Ian Huntington

Personal information
- Full name: Ian Ross Huntington
- Born: 18 October 1931 Melbourne, Victoria, Australia
- Died: 8 August 2024 (aged 92) Melbourne, Victoria, Australia
- Batting: Left-handed
- Bowling: Right-arm medium-pace
- Role: All-rounder, occasional wicket-keeper

Domestic team information
- 1953/54–1963/64: Victoria

Career statistics
| Competition | First-class |
| Matches | 46 |
| Runs scored | 2,233 |
| Batting average | 34.35 |
| 100s/50s | 5/9 |
| Top score | 164 |
| Balls bowled | 1,393 |
| Wickets | 16 |
| Bowling average | 41.93 |
| 5 wickets in innings | 0 |
| 10 wickets in match | 0 |
| Best bowling | 4/33 |
| Catches/stumpings | 35/1 |
- Source: Cricinfo, 21 August 2024

= Ian Huntington =

Australian cricketer (1931–2024)

Ian Ross Huntington OAM (18 October 1931 – 8 August 2024) was an Australian cricketer.

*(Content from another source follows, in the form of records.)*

/-!
# `Λ` on an interval as a coefficient sequence for `GEH[ϑ]` — elementary bookkeeping

Trunk AntSieve, tooling toward the named fact `Literature.NumberTheory.Sieve.weakDHL_three_two_of_GEH`
(D. H. J. Polymath, *Variants of the Selberg sieve, and bounded intervals containing many primes*,
Res. Math. Sci. 1:12 (2014) = arXiv:1407.4897, Theorem 3.2(xii)).  In the printed deduction the
generalized Elliott–Halberstam hypothesis `GEH[ϑ]` (Claim 2.6, the tree's
`GeneralizedElliottHalberstam ϑ`) is always applied with `β` a piece of the von Mangoldt function (or of
the primes) on a short interval: Proposition 2.7 (`GEH ⟹ EH`, Vaughan's identity, p. 7) and §4.5
(p. 17).  Claim 2.6 asks of `β` the Siegel–Walfisz property (2.4):
`|Δ(β 1_{(·,r)=1}; a (q))| ≪ τ(qr)^{O(1)} M log^{-A} x` for ALL `q, r ≥ 1`.  This file sets up the
pieces and the elementary part of that verification:

* `vonMangoldtPiece m m'` — `Λ · 1_{(m, m']}` as an `ArithmeticFunction ℝ` (natural endpoints; real
  endpoints reduce to these by taking floors);
* `sum_filter_vonMangoldtPiece_modEq` — `Σ_{n ≤ N, n ≡ a (q)} (Λ 1_{(m,m']})(n) = ψ(m'; q, a) − ψ(m; q, a)`
  for `N ≥ m'` (`ψ(·; q, a) = LevelOfDistribution.chebyshevPsiMod`);
* `sum_vonMangoldt_filter_dvd_le_log` — `Σ_{n ≤ y, p ∣ n} Λ(n) ≤ log y` (the `n` are powers of `p`,
  all dividing `p^{⌊log_p y⌋}`, and `Σ_{d ∣ p^J} Λ(d) = log p^J`), whence
  `sum_vonMangoldt_filter_not_coprime_le` — `Σ_{n ≤ y, (n,r) > 1} Λ(n) ≤ ω(r) log y`: removing the
  coprimality conditions `(n, r) = 1`, `(n, q) = 1` from sums of `Λ` over an interval costs
  `O(ω(r) log x)`, `O(ω(q) log x)` (p. 14: "since `θ` only differs from `Λ` on powers `p^j` … it is not
  difficult to show …"; here the analogous bookkeeping for the coprimality filters of (2.4)).

The analytic inputs (Siegel–Walfisz, the prime number theorem with error term) enter in the sequel.

## References

* [Polymath8b2014] D. H. J. Polymath, Res. Math. Sci. 1 (2014), Art. 12 = arXiv:1407.4897,
  Claim 2.6 (2.4) (p. 6), Proposition 2.7 (p. 7), §4.2 (p. 14), §4.5 (p. 17).
-/

noncomputable section

open Finset Real
open scoped ArithmeticFunction.vonMangoldt ArithmeticFunction.omega ArithmeticFunction.sigma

Huntington played 46 first-class cricket matches for Victoria between 1953 and 1964. He hit five first-class centuries, of which the highest was 164 in January 1964 when he opened the innings against New South Wales and also scored 61 in the second innings. He was a long-time player and coach for the Melbourne Cricket Club, and also played for the club's baseball, tennis and hockey teams.

Huntington was awarded the Medal of the Order of Australia in the 1991 Australia Day Honours List for service to junior cricket administration. He died in Melbourne on 8 August 2024, at the age of 92.